Tuesday, March 9, 2010

How to Succeed in Business

When advising people on the right attitude to take during a job interview, I usually fall back on my favorite slogan: Don't sell yourself. Buy them. Link here, with links to other posts.

Today, I came across a true story about two young analysts who join a financial firm. One works very hard at selling himself... that is to say, asserting his importance, hanging out with senior executives, and producing good results. The other works very hard at buying the company, its organization ant its culture. He spent his time learning about the company, taking on additional responsibilities, and managing difficult situations..

One of them was rewarded by a larger bonus and increased responsibilities; the other, not.

If this topic interests you, I recommend it heartily to your attention.
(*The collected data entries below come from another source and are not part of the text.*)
import Summits.KontsevichZagierPeriods.KontsevichZagierPeriods.Theorems.HurwitzMicroSectorsNormalFormPrincipleAlgLevelOneReduction

/-!
# `NormalFormPrinciple` (stmt-KontsevichZagierPeriods-3869), line `SketchIdeator1` — leaf `stub_boxRigidity`:
# LEVEL ONE WITH REAL-ALGEBRAIC COEFFICIENTS, II: Conjecture 1 (kernel form) on the layer

On the subgroup of `FormalRep` generated by the boxes `[(0,1)², P/(1 − xy)]`, `P ∈ (ℚ̄ ∩ ℝ)[x,y]`, and
the algebraic points `[pt, r]`, `r ∈ ℚ̄ ∩ ℝ`, every element has a normal form
`[(0,1)², β/(1−xy)] + [pt, q]` modulo `relations` with `β, q` real algebraic
(`exists_normalForm_of_mem_algClosure`, from part I); its value is `β·π²/6 + q`, and `π²/6 ∉ ℚ̄`
(Lindemann) makes `(β, q)` rigid, so value `0` forces `β = q = 0` and the element is a relation:
Conjecture 1 of Kontsevich–Zagier holds on this layer unconditionally
(`alg_mem_relations_of_eval_eq_zero_of_mem_closure`). [cite: KontsevichZagier2001, §1.2 Conjecture 1]
-/

noncomputable section

open MeasureTheory Set
open Literature.NumberTheory.Transcendental Literature.NumberTheory.Transcendental.KZ
open Literature.ModelTheory.ExponentialFields (IsSemialgebraic)

namespace Summit.KontsevichZagierPeriods.HurwitzMicroSectors.NormalFormPrinciple.PiBox.AlgLevelOne

open Summit.KontsevichZagierPeriods.HurwitzMicroSectors.NormalFormPrinciple.PiBox.Dlog
  (pt_zero_mem_relations pt_congr_mem_relations exists_ptCarrierA)

/-! ## The layer: Conjecture 1, kernel form, for level one with real-algebraic coefficients -/

/-- **Normal forms on the subgroup** generated by the algebraic level-one boxes `[(0,1)², P/(1−xy)]`
(`P ∈ (ℚ̄ ∩ ℝ)[x,y]`) and the algebraic points `[pt, r]` (`r ∈ ℚ̄ ∩ ℝ`). [cite: KontsevichZagier2001, §1.2] -/
theorem exists_normalForm_of_mem_algClosure {x : FormalRep}
    (hx : x ∈ AddSubgroup.closure
      ({y : FormalRep | ∃ (P : MvPolynomial (Fin 2) ℝ) (N : IntegralRep 2),
          (∀ s, IsAlgebraic ℚ (P.coeff s)) ∧ N.domain = {x | ∀ i, x i ∈ Set.Ioo (0:ℝ) 1} ∧
          EqOn N.integrand (fun x => MvPolynomial.eval x P / (1 - x 0 * x 1)) N.domain ∧ y = of N} ∪
       {y : FormalRep | ∃ (r : ℝ) (Z : IntegralRep 0), IsAlgebraic ℚ r ∧ Z.domain = Set.univ ∧
          (Z.integrand = fun _ => r) ∧ y = of Z})) :
    ∃ β q : ℝ, IsAlgebraic ℚ β ∧ IsAlgebraic ℚ q ∧ ∀ (B : IntegralRep 2) (Z : IntegralRep 0),
      B.domain = {x | ∀ i, x i ∈ Set.Ioo (0:ℝ) 1} →
      EqOn B.integrand (fun x => β / (1 - x 0 * x 1)) B.domain →
      Z.domain = Set.univ → (Z.integrand = fun _ => q) → x - of B - of Z ∈ relations := by
  obtain ⟨-, -, -, hBadd, hptadd, hexB⟩ := alg_rigid_kit
  obtain ⟨Zf, hZf⟩ := exists_ptCarrierA
  induction hx using AddSubgroup.closure_induction with
  | mem y hy =>
    rcases hy with hy | hy
    · obtain ⟨P, N, hP, hNd, hNi, rfl⟩ := hy
      exact alg_levelOne_normalForm P hP N hNd hNi
    · obtain ⟨r, Z₀, hr, hZ₀d, hZ₀i, rfl⟩ := hy
      refine ⟨0, r, isAlgebraic_zero, hr, fun B Z hBd hBi hZd hZi => ?_⟩
      have hB := zetaBoxA_zero_mem_relations B hBi
      have hZ := pt_congr_mem_relations Z₀ Z hZ₀d hZd hZ₀i hZi
      have e : of Z₀ - of B - of Z = (of Z₀ - of Z) - of B := by abel
      rw [e]
      exact relations.sub_mem hZ hB
  | zero =>
    refine ⟨0, 0, isAlgebraic_zero, isAlgebraic_zero, fun B Z hBd hBi hZd hZi => ?_⟩
    have hB := zetaBoxA_zero_mem_relations B hBi
    have hZ := pt_zero_mem_relations Z hZi
    have e : (0 : FormalRep) - of B - of Z = -(of B) - of Z := by abel
    rw [e]
    exact relations.sub_mem (relations.neg_mem hB) hZ
  | add y z _ _ ihy ihz =>
    obtain ⟨β₁, q₁, hβ₁, hq₁, h₁⟩ := ihy
    obtain ⟨β₂, q₂, hβ₂, hq₂, h₂⟩ := ihz
    refine ⟨β₁ + β₂, q₁ + q₂, isAlgebraic_add' hβ₁ hβ₂, isAlgebraic_add' hq₁ hq₂,
      fun B Z hBd hBi hZd hZi => ?_⟩
    obtain ⟨B₁, hB₁d, hB₁i⟩ := hexB β₁ hβ₁
    obtain ⟨B₂, hB₂d, hB₂i⟩ := hexB β₂ hβ₂
    have e₁ := h₁ B₁ (Zf q₁) hB₁d (hB₁i ▸ fun _ _ => rfl) (hZf q₁ hq₁).1 (hZf q₁ hq₁).2
    have e₂ := h₂ B₂ (Zf q₂) hB₂d (hB₂i ▸ fun _ _ => rfl) (hZf q₂ hq₂).1 (hZf q₂ hq₂).2
    have eB := hBadd β₁ β₂ B B₁ B₂ hBd hBi hB₁d (hB₁i ▸ fun _ _ => rfl) hB₂d (hB₂i ▸ fun _ _ => rfl)
    have eZ := hptadd q₁ q₂ Z (Zf q₁) (Zf q₂) hZd hZi (hZf q₁ hq₁).1 (hZf q₁ hq₁).2 (hZf q₂ hq₂).1
      (hZf q₂ hq₂).2
    have e : y + z - of B - of Z = (y - of B₁ - of (Zf q₁)) + (z - of B₂ - of (Zf q₂))
        - (of B - of B₁ - of B₂) - (of Z - of (Zf q₁) - of (Zf q₂)) := by abel
    rw [e]
    exact relations.sub_mem (relations.sub_mem (relations.add_mem e₁ e₂) eB) eZ
  | neg y _ ihy =>
    obtain ⟨β, q, hβ, hq, h⟩ := ihy
    refine ⟨-β, -q, isAlgebraic_neg' hβ, isAlgebraic_neg' hq, fun B Z hBd hBi hZd hZi => ?_⟩
    obtain ⟨B₁, hB₁d, hB₁i⟩ := hexB β hβ
    obtain ⟨B₀, hB₀d, hB₀i⟩ := hexB 0 isAlgebraic_zero
    have e₁ := h B₁ (Zf q) hB₁d (hB₁i ▸ fun _ _ => rfl) (hZf q hq).1 (hZf q hq).2
    have eB := hBadd β (-β) B₀ B₁ B hB₀d (fun x hx => by rw [hB₀i]; simp) hB₁d (hB₁i ▸ fun _ _ => rfl)
      hBd hBi
    have eB0 := zetaBoxA_zero_mem_relations B₀ (hB₀i ▸ fun _ _ => rfl)
    have eZ := hptadd q (-q) (Zf 0) (Zf q) Z (hZf 0 isAlgebraic_zero).1
      (by rw [(hZf 0 isAlgebraic_zero).2]; funext; simp) (hZf q hq).1 (hZf q hq).2 hZd hZi
    have eZ0 := pt_zero_mem_relations (Zf 0) (hZf 0 isAlgebraic_zero).2
    have e : -y - of B - of Z = -(y - of B₁ - of (Zf q)) + (of B₀ - of B₁ - of B) - of B₀
        + (of (Zf 0) - of (Zf q) - of Z) - of (Zf 0) := by abel
    rw [e]
    exact relations.sub_mem (relations.add_mem (relations.sub_mem (relations.add_mem
      (relations.neg_mem e₁) eB) eB0) eZ) eZ0

/-- **Conjecture 1 of Kontsevich–Zagier, kernel form, for LEVEL ONE WITH REAL-ALGEBRAIC COEFFICIENTS**
— unconditionally: a formal `ℤ`-combination of box representations `[(0,1)², P/(1 − xy)]` with
`P ∈ (ℚ̄ ∩ ℝ)[x,y]` and of algebraic points `[pt, r]` with value `0` is a relation. Its normal form
`[(0,1)², β/(1−xy)] + [pt, q]` has value `βπ²/6 + q = 0` with `β, q` algebraic, so `β = q = 0` by the
transcendence of `π` (Lindemann, `transcendental_pi_holds`). The route's "ℚ̄-coefficient enlargement" of
seat c7's level-one layer. [cite: KontsevichZagier2001, §1.2 Conjecture 1] -/
theorem alg_mem_relations_of_eval_eq_zero_of_mem_closure {x : FormalRep}
    (hx : x ∈ AddSubgroup.closure
      ({y : FormalRep | ∃ (P : MvPolynomial (Fin 2) ℝ) (N : IntegralRep 2),
          (∀ s, IsAlgebraic ℚ (P.coeff s)) ∧ N.domain = {x | ∀ i, x i ∈ Set.Ioo (0:ℝ) 1} ∧
          EqOn N.integrand (fun x => MvPolynomial.eval x P / (1 - x 0 * x 1)) N.domain ∧ y = of N} ∪
       {y : FormalRep | ∃ (r : ℝ) (Z : IntegralRep 0), IsAlgebraic ℚ r ∧ Z.domain = Set.univ ∧
          (Z.integrand = fun _ => r) ∧ y = of Z}))
    (hv : eval x = 0) : x ∈ relations := by
  obtain ⟨hrigid, hvalB, hvalZ, -, -, hexB⟩ := alg_rigid_kit
  obtain ⟨Zf, hZf⟩ := exists_ptCarrierA
  obtain ⟨β, q, hβ, hq, h⟩ := exists_normalForm_of_mem_algClosure hx
  obtain ⟨B, hBd, hBi⟩ := hexB β hβ
  have e₁ := h B (Zf q) hBd (hBi ▸ fun _ _ => rfl) (hZf q hq).1 (hZf q hq).2
  have h0 := relations_le_ker_eval_holds e₁
  rw [AddMonoidHom.mem_ker, map_sub, map_sub, hv, eval_of, eval_of, hvalB β B hBd (hBi ▸ fun _ _ => rfl),
    hvalZ q (Zf q) (hZf q hq).1 (hZf q hq).2] at h0
  obtain ⟨rfl, rfl⟩ := hrigid β q 0 0 hβ hq isAlgebraic_zero isAlgebraic_zero (by linarith)
  have eB := zetaBoxA_zero_mem_relations B (hBi ▸ fun _ _ => rfl)
  have eZ := pt_zero_mem_relations (Zf 0) (hZf 0 isAlgebraic_zero).2
  have e : x = (x - of B - of (Zf 0)) + of B + of (Zf 0) := by abel
  rw [e]
  exact relations.add_mem (relations.add_mem e₁ eB) eZ

/-- **Conjecture 1 for level one with real-algebraic coefficients, two-representation form**: two
representations on `(0,1)²` with integrands `P/(1−xy)`, `P'/(1−xy)`, `P, P' ∈ (ℚ̄ ∩ ℝ)[x,y]`, and equal
values are KZ-equivalent (e.g. `√2·∫∫ dxdy/(1−xy)` against `∫∫ (√2 + x − 3√3 x²y²)/(1−xy) − …`).
[cite: KontsevichZagier2001, §1.2 Conjecture 1] -/
theorem alg_levelOne_equivalent_of_value_eq (N N' : IntegralRep 2) (P P' : MvPolynomial (Fin 2) ℝ)
    (hP : ∀ s, IsAlgebraic ℚ (P.coeff s)) (hP' : ∀ s, IsAlgebraic ℚ (P'.coeff s))
    (hNd : N.domain = {x | ∀ i, x i ∈ Set.Ioo (0:ℝ) 1})
    (hNi : EqOn N.integrand (fun x => MvPolynomial.eval x P / (1 - x 0 * x 1)) N.domain)
    (hN'd : N'.domain = {x | ∀ i, x i ∈ Set.Ioo (0:ℝ) 1})
    (hN'i : EqOn N'.integrand (fun x => MvPolynomial.eval x P' / (1 - x 0 * x 1)) N'.domain)
    (hv : N.value = N'.value) : Equivalent N N' := by
  refine alg_mem_relations_of_eval_eq_zero_of_mem_closure (AddSubgroup.sub_mem _
    (AddSubgroup.subset_closure (Or.inl ⟨P, N, hP, hNd, hNi, rfl⟩))
    (AddSubgroup.subset_closure (Or.inl ⟨P', N', hP', hN'd, hN'i, rfl⟩))) ?_
  rw [map_sub, eval_of, eval_of, hv, sub_self]

/-- **An algebraic level-one box against an algebraic point**: equal values imply KZ-equivalence; with
the transcendence of `π` this says the box part of the normal form vanishes.
[cite: KontsevichZagier2001, §1.2 Conjecture 1] -/
theorem alg_levelOne_equivalent_pt_of_value_eq (N : IntegralRep 2) (Z : IntegralRep 0)
    (P : MvPolynomial (Fin 2) ℝ) (hP : ∀ s, IsAlgebraic ℚ (P.coeff s)) (r : ℝ) (hr : IsAlgebraic ℚ r)
    (hNd : N.domain = {x | ∀ i, x i ∈ Set.Ioo (0:ℝ) 1})
    (hNi : EqOn N.integrand (fun x => MvPolynomial.eval x P / (1 - x 0 * x 1)) N.domain)
    (hZd : Z.domain = Set.univ) (hZi : Z.integrand = fun _ => r)
    (hv : N.value = Z.value) : Equivalent N Z := by
  refine alg_mem_relations_of_eval_eq_zero_of_mem_closure (AddSubgroup.sub_mem _
    (AddSubgroup.subset_closure (Or.inl ⟨P, N, hP, hNd, hNi, rfl⟩))
    (AddSubgroup.subset_closure (Or.inr ⟨r, Z, hr, hZd, hZi, rfl⟩))) ?_
  rw [map_sub, eval_of, eval_of, hv, sub_self]

end Summit.KontsevichZagierPeriods.HurwitzMicroSectors.NormalFormPrinciple.PiBox.AlgLevelOne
Link here.


Robert Pearson said...

Great piece, thank you for pointing it out!

Stuart Schneiderman said...

You're welcome... glad you liked it; hopefully, some people will find it useful.

Weary G said...

"But at least understand the situation for what it is: a trick to engage women in sex without emotion or commitment."

I'm sorry, I am not understanding this.

The situation you present is one which two adults come to an agreement of what their interaction involves. (Let's say 'interaction' since relationship is reserved for something else you define.)

The man states exactly what the deal is, as does the woman, and they are in complete agreement.

Yet, somehow it comes down to a 'trick' played on the woman, and the man taking advantage of her, because the woman imagines it to be something else.

Sorry, but this seems to reduce women to the level of children, not responsible for their decisions and actions.

It also seems to place all of the responsibility on men for male/female interactions.

Am I missing something?

Stuart Schneiderman said...

I'm assuming that Weary G's comment refers to the next post, the one on Friends with Benefits.

Clearly, he points out the most interesting moral issue here. If a woman consents to participate in an activity that she later decides is not in her best interest, I can imagine that she sees herself as having been tricked.

Surely, she is responsible for her decisions and her actions.

What I am trying to say is that just because she agrees, voluntarily, to do something that does not make it right or good for her.

If she consents to a situation that is not in her best interest because the culture or her peers are touting its benefits, then surely she is still responsible for her decision.

But that does not in itself make it a good decision or a decision that is right for her.